31 DECEMBER 1937, Page 22

GATES OF HORN AND IVORY

THIS is an exceedingly interesting book on an exceedingly interesting subject. Dr. Kimmins is to be congratulated on the objective way in which he has tabulated his material, upon the moderation of the deductions he draws from it, on the lucidity of his writing, and, above all, on the way in which he has managed to keep his subject open, without subscribing to any single theory of dream causation. It has always been a major puzzle to me that intelligent men, let alone men of genius, should imagine that any one motive or type of motive could explain all dreams. No one would seek to ascribe the activities of waking life to a single motive ; and we have no right to assume that dream life is any less complex.

Whether or no we agree with Rivers that the dream tends to solve a problem, we shall be safe in saying that it tends to state a problem : to dramatise a need or difficulty in terms appropriate to the dreamer. Sometimes the dramatisation is happy, as in dreams of wish fulfilment. Sometimes it is gloomy and terrifying. Sometimes the dreamer does not understand it at all. But, if it can be rightly understood, it will often describe him more accurately than anything he says or does in waking life. Hence its potential value to the doctor and to the teacher.

It is to this, the possible value of dreams in education, that Dr. Kimmins is looking. The prospects before such investigation seem very favourable. To judge by the many examples quoted in this little book, children's dreams are relatively uncamouflaged—that is to say, the images in them refer directly to the corresponding objects in the material world, instead of being substitutions, as is so often the case in the adult dream. Thus when a child of eight dreams of a vast and elaborate meal, the instinct which is being gratified is simply his appetite for food. The ices and mince- pies are not symbolic disguises for anything else.

The difficulties of getting data of young children's dreams are summed up very fairly by Dr. Kimmins :

" 1. That young children have great difficulty in separating the dreaming from the waking element.
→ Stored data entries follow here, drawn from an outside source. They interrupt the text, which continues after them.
set_option maxHeartbeats 800000 in
-- large statement, linear bookkeeping
/-- **(Poly₀₄) ⟹ (R₀₄) ⟹ the order-`(0,4)` target** (window `(1,Δ]`, any `Δ`; see the module docstring).
[cite: KowalskiMichelVanderKam2000, (23)–(28) and Prop. 5.1 — derivation] -/
theorem orderZeroFour_target_of_poly_of_remainder {Δ : ℝ} (𝔎 : ℝ → ℝ[X] → ℝ)
    (hPoly : ∀ P : ℝ[X], P.coeff 0 = 0 → P.coeff 1 = 0 → ∀ lam : ℝ, 0 ≤ lam → lam ≤ 1 →
      ∀ E₀₀ E₀₁ E₀₂ E₀₃ E₀₄ μ₂ μ₄ : ℝ, ∃ C : ℝ, ∀ M : ℝ, 3 ≤ M →
      |∑ c ∈ Icc 1 ⌊M⌋₊, ∑ g ∈ Icc 1 (⌊M⌋₊ / c), (μ g : ℝ) * c *
        ∑ k₁ ∈ Icc 1 (⌊M⌋₊ / (c * g)), ∑ k₂ ∈ Icc 1 (⌊M⌋₊ / (c * g)),
          ((μ (c * g * k₁) : ℝ) * ((psi (c * g * k₁))⁻¹ *
              P.eval (Real.log (M / ((c * g * k₁ : ℕ) : ℝ)) / Real.log M)) / ((c * g * k₁ : ℕ) : ℝ)) *
            ((μ (c * g * k₂) : ℝ) * ((psi (c * g * k₂))⁻¹ *
              P.eval (Real.log (M / ((c * g * k₂ : ℕ) : ℝ)) / Real.log M)) / ((c * g * k₂ : ℕ) : ℝ)) *
            ((1 / 160) * ((k₁.divisors.card : ℝ) * (k₂.divisors.card : ℝ) *
                (2 * (lam * Real.log M) - 2 * Real.log g - Real.log k₁ - Real.log k₂) ^ 5) +
              (E₀₀ / 16) * ((k₁.divisors.card : ℝ) * (k₂.divisors.card : ℝ) *
                (2 * (lam * Real.log M) - 2 * Real.log g - Real.log k₁ - Real.log k₂) ^ 4) +
              (E₀₁ / 2 + μ₂) * ((k₁.divisors.card : ℝ) * (k₂.divisors.card : ℝ) *
                (2 * (lam * Real.log M) - 2 * Real.log g - Real.log k₁ - Real.log k₂) ^ 3) +
              (3 * E₀₂ / 2) * ((k₁.divisors.card : ℝ) * (k₂.divisors.card : ℝ) *
                (2 * (lam * Real.log M) - 2 * Real.log g - Real.log k₁ - Real.log k₂) ^ 2) +
              (2 * E₀₃ + 2 * μ₄) * ((k₁.divisors.card : ℝ) * (k₂.divisors.card : ℝ) *
                (2 * (lam * Real.log M) - 2 * Real.log g - Real.log k₁ - Real.log k₂) ^ 1) +
              E₀₄ * ((k₁.divisors.card : ℝ) * (k₂.divisors.card : ℝ) *
                (2 * (lam * Real.log M) - 2 * Real.log g - Real.log k₁ - Real.log k₂) ^ 0) +
              (1 / 16) * ((k₁.divisors.card : ℝ) * (∑ p ∈ k₁.primeFactors, Real.log p ^ 2) * (k₂.divisors.card : ℝ) *
                (2 * (lam * Real.log M) - 2 * Real.log g - Real.log k₁ - Real.log k₂) ^ 3) +
              (3 * E₀₀ / 8) * ((k₁.divisors.card : ℝ) * (∑ p ∈ k₁.primeFactors, Real.log p ^ 2) * (k₂.divisors.card : ℝ) *
                (2 * (lam * Real.log M) - 2 * Real.log g - Real.log k₁ - Real.log k₂) ^ 2) +
              (3 * E₀₁ / 2 + 3 * μ₂) * ((k₁.divisors.card : ℝ) * (∑ p ∈ k₁.primeFactors, Real.log p ^ 2) * (k₂.divisors.card : ℝ) *
                (2 * (lam * Real.log M) - 2 * Real.log g - Real.log k₁ - Real.log k₂) ^ 1) +
              (3 * E₀₂ / 2) * ((k₁.divisors.card : ℝ) * (∑ p ∈ k₁.primeFactors, Real.log p ^ 2) * (k₂.divisors.card : ℝ) *
                (2 * (lam * Real.log M) - 2 * Real.log g - Real.log k₁ - Real.log k₂) ^ 0) +
              (1 / 16) * ((k₁.divisors.card : ℝ) * ((k₂.divisors.card : ℝ) * ∑ p ∈ k₂.primeFactors, Real.log p ^ 2) *
                (2 * (lam * Real.log M) - 2 * Real.log g - Real.log k₁ - Real.log k₂) ^ 3) +
              (3 * E₀₀ / 8) * ((k₁.divisors.card : ℝ) * ((k₂.divisors.card : ℝ) * ∑ p ∈ k₂.primeFactors, Real.log p ^ 2) *
                (2 * (lam * Real.log M) - 2 * Real.log g - Real.log k₁ - Real.log k₂) ^ 2) +
              (3 * E₀₁ / 2 + 3 * μ₂) * ((k₁.divisors.card : ℝ) * ((k₂.divisors.card : ℝ) * ∑ p ∈ k₂.primeFactors, Real.log p ^ 2) *
                (2 * (lam * Real.log M) - 2 * Real.log g - Real.log k₁ - Real.log k₂) ^ 1) +
              (3 * E₀₂ / 2) * ((k₁.divisors.card : ℝ) * ((k₂.divisors.card : ℝ) * ∑ p ∈ k₂.primeFactors, Real.log p ^ 2) *
                (2 * (lam * Real.log M) - 2 * Real.log g - Real.log k₁ - Real.log k₂) ^ 0) +
              (3 / 16) * ((k₁.divisors.card : ℝ) * (∑ p ∈ k₁.primeFactors, Real.log p ^ 2) *
                ((k₂.divisors.card : ℝ) * (∑ p ∈ k₂.primeFactors, Real.log p ^ 2)) *
                (2 * (lam * Real.log M) - 2 * Real.log g - Real.log k₁ - Real.log k₂) ^ 1) +
              (3 * E₀₀ / 8) * ((k₁.divisors.card : ℝ) * (∑ p ∈ k₁.primeFactors, Real.log p ^ 2) *
                ((k₂.divisors.card : ℝ) * (∑ p ∈ k₂.primeFactors, Real.log p ^ 2)) *
                (2 * (lam * Real.log M) - 2 * Real.log g - Real.log k₁ - Real.log k₂) ^ 0) +
              (1 / 32) * ((k₁.divisors.card : ℝ) * (3 * (∑ p ∈ k₁.primeFactors, Real.log p ^ 2) ^ 2 - 2 * ∑ p ∈ k₁.primeFactors, Real.log p ^ 4) *
                (k₂.divisors.card : ℝ) * (2 * (lam * Real.log M) - 2 * Real.log g - Real.log k₁ - Real.log k₂) ^ 1) +
              (E₀₀ / 16) * ((k₁.divisors.card : ℝ) * (3 * (∑ p ∈ k₁.primeFactors, Real.log p ^ 2) ^ 2 - 2 * ∑ p ∈ k₁.primeFactors, Real.log p ^ 4) *
                (k₂.divisors.card : ℝ) * (2 * (lam * Real.log M) - 2 * Real.log g - Real.log k₁ - Real.log k₂) ^ 0) +
              (1 / 32) * ((k₁.divisors.card : ℝ) * ((k₂.divisors.card : ℝ) *
                (3 * (∑ p ∈ k₂.primeFactors, Real.log p ^ 2) ^ 2 - 2 * ∑ p ∈ k₂.primeFactors, Real.log p ^ 4)) *
                (2 * (lam * Real.log M) - 2 * Real.log g - Real.log k₁ - Real.log k₂) ^ 1) +
              (E₀₀ / 16) * ((k₁.divisors.card : ℝ) * ((k₂.divisors.card : ℝ) *
                (3 * (∑ p ∈ k₂.primeFactors, Real.log p ^ 2) ^ 2 - 2 * ∑ p ∈ k₂.primeFactors, Real.log p ^ 4)) *
                (2 * (lam * Real.log M) - 2 * Real.log g - Real.log k₁ - Real.log k₂) ^ 0)) -
        𝔎 lam P * Real.log M ^ 2| ≤ C * Real.log M)
    (hR : ∃ E₀₀ E₀₁ E₀₂ E₀₃ E₀₄ μ₂ μ₄ : ℝ, ∀ P : ℝ[X], KMV2000.Admissible P → ∀ Δ' : ℝ, 1 < Δ' → Δ' ≤ Δ →
      ∃ C : ℝ, ∃ q₀ : ℕ, ∀ (q : ℕ) [NeZero q], q₀ ≤ q →
        |∑ c ∈ Icc 1 ⌊qhat q ^ Δ'⌋₊, ∑ g ∈ Icc 1 (⌊qhat q ^ Δ'⌋₊ / c), (μ g : ℝ) * c *
        ∑ k₁ ∈ Icc 1 (⌊qhat q ^ Δ'⌋₊ / (c * g)), ∑ k₂ ∈ Icc 1 (⌊qhat q ^ Δ'⌋₊ / (c * g)),
          ((μ (c * g * k₁) : ℝ) * ((psi (c * g * k₁))⁻¹ *
              P.eval (Real.log (qhat q ^ Δ' / ((c * g * k₁ : ℕ) : ℝ)) / Real.log (qhat q ^ Δ'))) / ((c * g * k₁ : ℕ) : ℝ)) *
            ((μ (c * g * k₂) : ℝ) * ((psi (c * g * k₂))⁻¹ *
              P.eval (Real.log (qhat q ^ Δ' / ((c * g * k₂ : ℕ) : ℝ)) / Real.log (qhat q ^ Δ'))) / ((c * g * k₂ : ℕ) : ℝ)) *
            ((k₁.divisors.card : ℝ) * (k₂.divisors.card : ℝ) *
          (((2 * (Real.log (qhat q) - Real.log g) - Real.log k₁ - Real.log k₂) ^ 4 +
                6 * (2 * (Real.log (qhat q) - Real.log g) - Real.log k₁ - Real.log k₂) ^ 2 * ((∑ p ∈ k₁.primeFactors, Real.log p ^ 2) + ∑ p ∈ k₂.primeFactors, Real.log p ^ 2) +
                3 * ((∑ p ∈ k₁.primeFactors, Real.log p ^ 2) + ∑ p ∈ k₂.primeFactors, Real.log p ^ 2) ^ 2 -
                2 * ((∑ p ∈ k₁.primeFactors, Real.log p ^ 4) + ∑ p ∈ k₂.primeFactors, Real.log p ^ 4)) / 16 *
              ((∫ u₁ in Ioi (0 : ℝ), ∫ u₂ in Ioi ((((g * g * (k₁ * k₂) : ℕ) : ℝ) / qhat q ^ 2) / u₁),
              Real.exp (-(u₁ + u₂)) / (1 - Real.exp (-(u₁ + u₂))) ^ 2) -
                  (Real.log (qhat q ^ 2 / ((g * g * (k₁ * k₂) : ℕ) : ℝ)) / 2 + E₀₀)) +
            ((2 * (Real.log (qhat q) - Real.log g) - Real.log k₁ - Real.log k₂) ^ 3 +
                3 * (2 * (Real.log (qhat q) - Real.log g) - Real.log k₁ - Real.log k₂) * ((∑ p ∈ k₁.primeFactors, Real.log p ^ 2) + ∑ p ∈ k₂.primeFactors, Real.log p ^ 2)) / 2 *
              ((∫ u₁ in Ioi (0 : ℝ), ∫ u₂ in Ioi ((((g * g * (k₁ * k₂) : ℕ) : ℝ) / qhat q ^ 2) / u₁),
              Real.exp (-(u₁ + u₂)) / (1 - Real.exp (-(u₁ + u₂))) ^ 2 * Real.log u₂) -
                  (-(Real.log (qhat q ^ 2 / ((g * g * (k₁ * k₂) : ℕ) : ℝ)) ^ 2) / 8 + E₀₁)) +
            (3 * (2 * (Real.log (qhat q) - Real.log g) - Real.log k₁ - Real.log k₂) ^ 2 +
                3 * ((∑ p ∈ k₁.primeFactors, Real.log p ^ 2) + ∑ p ∈ k₂.primeFactors, Real.log p ^ 2)) / 2 *
              ((∫ u₁ in Ioi (0 : ℝ), ∫ u₂ in Ioi ((((g * g * (k₁ * k₂) : ℕ) : ℝ) / qhat q ^ 2) / u₁),
              Real.exp (-(u₁ + u₂)) / (1 - Real.exp (-(u₁ + u₂))) ^ 2 * Real.log u₂ ^ 2) -
                  (Real.log (qhat q ^ 2 / ((g * g * (k₁ * k₂) : ℕ) : ℝ)) ^ 3 / 24 + 2 * μ₂ * Real.log (qhat q ^ 2 / ((g * g * (k₁ * k₂) : ℕ) : ℝ)) + E₀₂)) +
            2 * (2 * (Real.log (qhat q) - Real.log g) - Real.log k₁ - Real.log k₂) *
              ((∫ u₁ in Ioi (0 : ℝ), ∫ u₂ in Ioi ((((g * g * (k₁ * k₂) : ℕ) : ℝ) / qhat q ^ 2) / u₁),
              Real.exp (-(u₁ + u₂)) / (1 - Real.exp (-(u₁ + u₂))) ^ 2 * Real.log u₂ ^ 3) -
                  (-(Real.log (qhat q ^ 2 / ((g * g * (k₁ * k₂) : ℕ) : ℝ)) ^ 4) / 64 - 3 * μ₂ / 2 * Real.log (qhat q ^ 2 / ((g * g * (k₁ * k₂) : ℕ) : ℝ)) ^ 2 + E₀₃)) +
            ((∫ u₁ in Ioi (0 : ℝ), ∫ u₂ in Ioi ((((g * g * (k₁ * k₂) : ℕ) : ℝ) / qhat q ^ 2) / u₁),
              Real.exp (-(u₁ + u₂)) / (1 - Real.exp (-(u₁ + u₂))) ^ 2 * Real.log u₂ ^ 4) -
                  (Real.log (qhat q ^ 2 / ((g * g * (k₁ * k₂) : ℕ) : ℝ)) ^ 5 / 160 + μ₂ * Real.log (qhat q ^ 2 / ((g * g * (k₁ * k₂) : ℕ) : ℝ)) ^ 3 + 2 * μ₄ * Real.log (qhat q ^ 2 / ((g * g * (k₁ * k₂) : ℕ) : ℝ)) + E₀₄))))| ≤
          C * Real.log (qhat q)) :
    ∀ P : ℝ[X], KMV2000.Admissible P → ∀ Δ' : ℝ, 1 < Δ' → Δ' ≤ Δ →
      ∃ C : ℝ, ∃ q₀ : ℕ, ∀ (q : ℕ) [NeZero q], q₀ ≤ q →
        |(Real.log (qhat q))⁻¹ ^ (0 + 4) * qhat q *
          (∑ c ∈ Icc 1 ⌊qhat q ^ Δ'⌋₊, ∑ g ∈ Icc 1 (⌊qhat q ^ Δ'⌋₊ / c), (μ g : ℝ) * c *
        ∑ k₁ ∈ Icc 1 (⌊qhat q ^ Δ'⌋₊ / (c * g)), ∑ k₂ ∈ Icc 1 (⌊qhat q ^ Δ'⌋₊ / (c * g)),
          ((μ (c * g * k₁) : ℝ) * ((psi (c * g * k₁))⁻¹ *
              P.eval (Real.log (qhat q ^ Δ' / ((c * g * k₁ : ℕ) : ℝ)) / Real.log (qhat q ^ Δ'))) / ((c * g * k₁ : ℕ) : ℝ)) *
            ((μ (c * g * k₂) : ℝ) * ((psi (c * g * k₂))⁻¹ *
              P.eval (Real.log (qhat q ^ Δ' / ((c * g * k₂ : ℕ) : ℝ)) / Real.log (qhat q ^ Δ'))) / ((c * g * k₂ : ℕ) : ℝ)) *
            (∑ d ∈ k₁.divisors, ∑ e ∈ k₂.divisors,
              ∫ u₁ in Ioi (0 : ℝ),
                (Real.log (qhat q / ((k₁ / d * (g * e) : ℕ) : ℝ)) + Real.log u₁) ^ 0 *
                ∫ u₂ in Ioi ((((k₁ / d * (g * e) * (g * d * (k₂ / e)) : ℕ) : ℝ) / qhat q ^ 2) / u₁),
                  Real.exp (-(u₁ + u₂)) / (1 - Real.exp (-(u₁ + u₂))) ^ 2 *
                  (Real.log (qhat q / ((g * d * (k₂ / e) : ℕ) : ℝ)) + Real.log u₂) ^ 4)) -
          2 * (π ^ 2 / 6) ^ 2 * (qhat q / (Δ' ^ 2 * Real.log (qhat q) ^ 2)) *
            (Δ' ^ 2 * (Δ' ^ 2 * 𝔎 (1 / Δ') P) / (2 * (π ^ 2 / 6) ^ 2))| ≤
          C * qhat q * (Real.log (qhat q))⁻¹ ^ 3 := by
  obtain ⟨E₀₀, E₀₁, E₀₂, E₀₃, E₀₄, μ₂, μ₄, hR⟩ := hR
  intro P hP Δ' h1 h2
  obtain ⟨hP0, hP1⟩ := coeff_zero_one_of_admissible hP
  have hΔ0 : 0 < Δ' := by linarith
  have hlam0 : (0 : ℝ) ≤ 1 / Δ' := by positivity
  have hlam1 : 1 / Δ' ≤ 1 := (div_le_one hΔ0).2 h1.le
  obtain ⟨C_R, q_R, hRq⟩ := hR P hP Δ' h1 h2
  obtain ⟨C_P, hpoly⟩ := hPoly P hP0 hP1 (1 / Δ') hlam0 hlam1 E₀₀ E₀₁ E₀₂ E₀₃ E₀₄ μ₂ μ₄
  obtain ⟨q₃, hq₃⟩ := exists_log_qhat_ge (2 : ℝ)
  refine orderTarget_of_selbergAsymptotic 0 4 _ _ hΔ0.ne' ⟨|C_P| * Δ' + C_R, max q_R q₃, fun q _ hq ↦ ?_⟩
  have hqR : q_R ≤ q := le_trans (le_max_left _ _) hq
  have hl2 : (2 : ℝ) ≤ Real.log (qhat q) := hq₃ q (le_trans (le_max_right _ _) hq)
  have hQ0 : 0 ≤ qhat q := by unfold qhat; positivity
  have hQ : 0 < qhat q := lt_of_le_of_ne hQ0 fun h0 ↦ by
    rw [← h0, Real.log_zero] at hl2; linarith
  have hq3 : (3 : ℝ) ≤ qhat q := by
    have := Real.add_one_le_exp (Real.log (qhat q))
    rw [Real.exp_log hQ] at this
    linarith
  have hQ1 : 1 ≤ qhat q := by linarith
  have hM3 : 3 ≤ qhat q ^ Δ' := hq3.trans (Real.self_le_rpow_of_one_le hQ1 h1.le)
  have hlogM : Real.log (qhat q ^ Δ') = Δ' * Real.log (qhat q) := Real.log_rpow hQ Δ'
  have hℓpos : 0 < Real.log (qhat q) := Real.log_pos (by linarith)
  have hlam : Real.log (qhat q) = 1 / Δ' * Real.log (qhat q ^ Δ') := by rw [hlogM]; field_simp
  -- exact Hecke form and split
  rw [selbergOrderZeroFour_hecke_eq P (qhat q ^ Δ') ⌊qhat q ^ Δ'⌋₊ hQ]
  have hsplit := selbergOrderZeroFour_split P (qhat q ^ Δ') hQ hlam
    (fun y ↦ ∫ u₁ in Ioi (0 : ℝ), ∫ u₂ in Ioi (y / u₁),
      Real.exp (-(u₁ + u₂)) / (1 - Real.exp (-(u₁ + u₂))) ^ 2)
    (fun y ↦ ∫ u₁ in Ioi (0 : ℝ), ∫ u₂ in Ioi (y / u₁),
      Real.exp (-(u₁ + u₂)) / (1 - Real.exp (-(u₁ + u₂))) ^ 2 * Real.log u₂)
    (fun y ↦ ∫ u₁ in Ioi (0 : ℝ), ∫ u₂ in Ioi (y / u₁),
      Real.exp (-(u₁ + u₂)) / (1 - Real.exp (-(u₁ + u₂))) ^ 2 * Real.log u₂ ^ 2)
    (fun y ↦ ∫ u₁ in Ioi (0 : ℝ), ∫ u₂ in Ioi (y / u₁),
      Real.exp (-(u₁ + u₂)) / (1 - Real.exp (-(u₁ + u₂))) ^ 2 * Real.log u₂ ^ 3)
    (fun y ↦ ∫ u₁ in Ioi (0 : ℝ), ∫ u₂ in Ioi (y / u₁),
      Real.exp (-(u₁ + u₂)) / (1 - Real.exp (-(u₁ + u₂))) ^ 2 * Real.log u₂ ^ 4)
    E₀₀ E₀₁ E₀₂ E₀₃ E₀₄ μ₂ μ₄
  beta_reduce at hsplit
  rw [hsplit]
  have hp := hpoly (qhat q ^ Δ') hM3
  have hr := hRq q hqR
  -- the polynomial error `C_P·log M = C_P·Δ'·log q̂ ≤ |C_P|·Δ'·log q̂`
  have hCP : C_P * Real.log (qhat q ^ Δ') ≤ |C_P| * Δ' * Real.log (qhat q) := by
    rw [hlogM]
    have : C_P * (Δ' * Real.log (qhat q)) ≤ |C_P| * (Δ' * Real.log (qhat q)) :=
      mul_le_mul_of_nonneg_right (le_abs_self _) (by positivity)
    linarith
  have hp' := hp.trans hCP
  have key : ∀ {A B K₁ c₁ c₂ ℓ : ℝ}, |A - K₁| ≤ c₁ * ℓ → |B| ≤ c₂ * ℓ → |A + B - K₁| ≤ (c₁ + c₂) * ℓ := by
    intro A B K₁ c₁ c₂ ℓ hA hB
    calc |A + B - K₁| = |(A - K₁) + B| := by ring_nf
      _ ≤ |A - K₁| + |B| := abs_add_le _ _
      _ ≤ c₁ * ℓ + c₂ * ℓ := add_le_add hA hB
      _ = (c₁ + c₂) * ℓ := by ring
  have hfin := key hp' hr
  have e1 : Δ' ^ 2 * 𝔎 (1 / Δ') P * Real.log (qhat q) ^ (0 + 4) / Real.log (qhat q) ^ 2 =
      𝔎 (1 / Δ') P * Real.log (qhat q ^ Δ') ^ 2 := by
    rw [hlogM, div_eq_iff (pow_ne_zero _ hℓpos.ne')]
    ring
  have e2 : (|C_P| * Δ' + C_R) * Real.log (qhat q) ^ (0 + 4) / Real.log (qhat q) ^ 3 =
      (|C_P| * Δ' + C_R) * Real.log (qhat q) := by
    rw [div_eq_iff (pow_ne_zero _ hℓpos.ne')]
    ring
  rw [e1, e2]
  exact hfin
2. That their powers of description are naturally very limited,

and that their use of words may convey to the adult mind a very different impression from that which they wish to convey. 3. That the child will inevitably fill up gaps in the dream, and will reject as absurd some items in the dream which are contrary to his own experience.

4. A dream described even a few hours after awaking is a very different record from that obtained directly the child awakes, in consequence of the fusion of the dream material with waking thoughts."

On the other side is the undoubted fact that children show a precocious literary ability in their dreams.

" This power so far exceeds their ability in ordinary essay-writing on topics suggested by the teacher, and is, moreover, so much in advance of their general standard of achievement, that it would appear as if some fresh mental element had come into play."

The book is full of interesting observations. Children under nine rarely experience kinaesthetic dreams, which—

a highly suggestive discovery—are practically non-existent among the deaf. Boys have more fear dreams than girls. Their usual terrors concern robbers, burglars, and the larger animals. Girls fear old men, dogs, rats, mice, and snakes.

Deaf children are much more afraid of animals than are blind.

The dreams of children in industrial schools are far more interesting and rich in content than those in normal schools. Secondary school children differ interestingly from elementary school children. Their dreams are influenced in greater degree by school activities, and by the cinema, and their wish fulfilment dreams are different in content. (The general influence of the cinema, by the way, appears to be small.) One kind of dream Dr. Kimmins does not mention, though a sentence on " racial inheritance " suggests that he is aware of it. I mean the dream in which a child, too young to have read or heard of it, sees or takes part in a Greek or Roman myth, usually of a sexual nature. I have come across several instances of such dreams, related quite frankly by the child, who has obviously not the least appreciation of the significance of his dream.

There is in this unassuming survey only one phrase which seems open to question. To call the dreams in which wounded soldiers regained their lost limbs " compensatory " is, surely, to make a larger assumption than is justified. Dr. Kimmins deserves the gratitude of all who are interested in children for a book which, supplementing the work of Piaget, Green, Mary Chadwick, and others, may encourage and stabilise a most promising field for research. L. A. G. STRONG.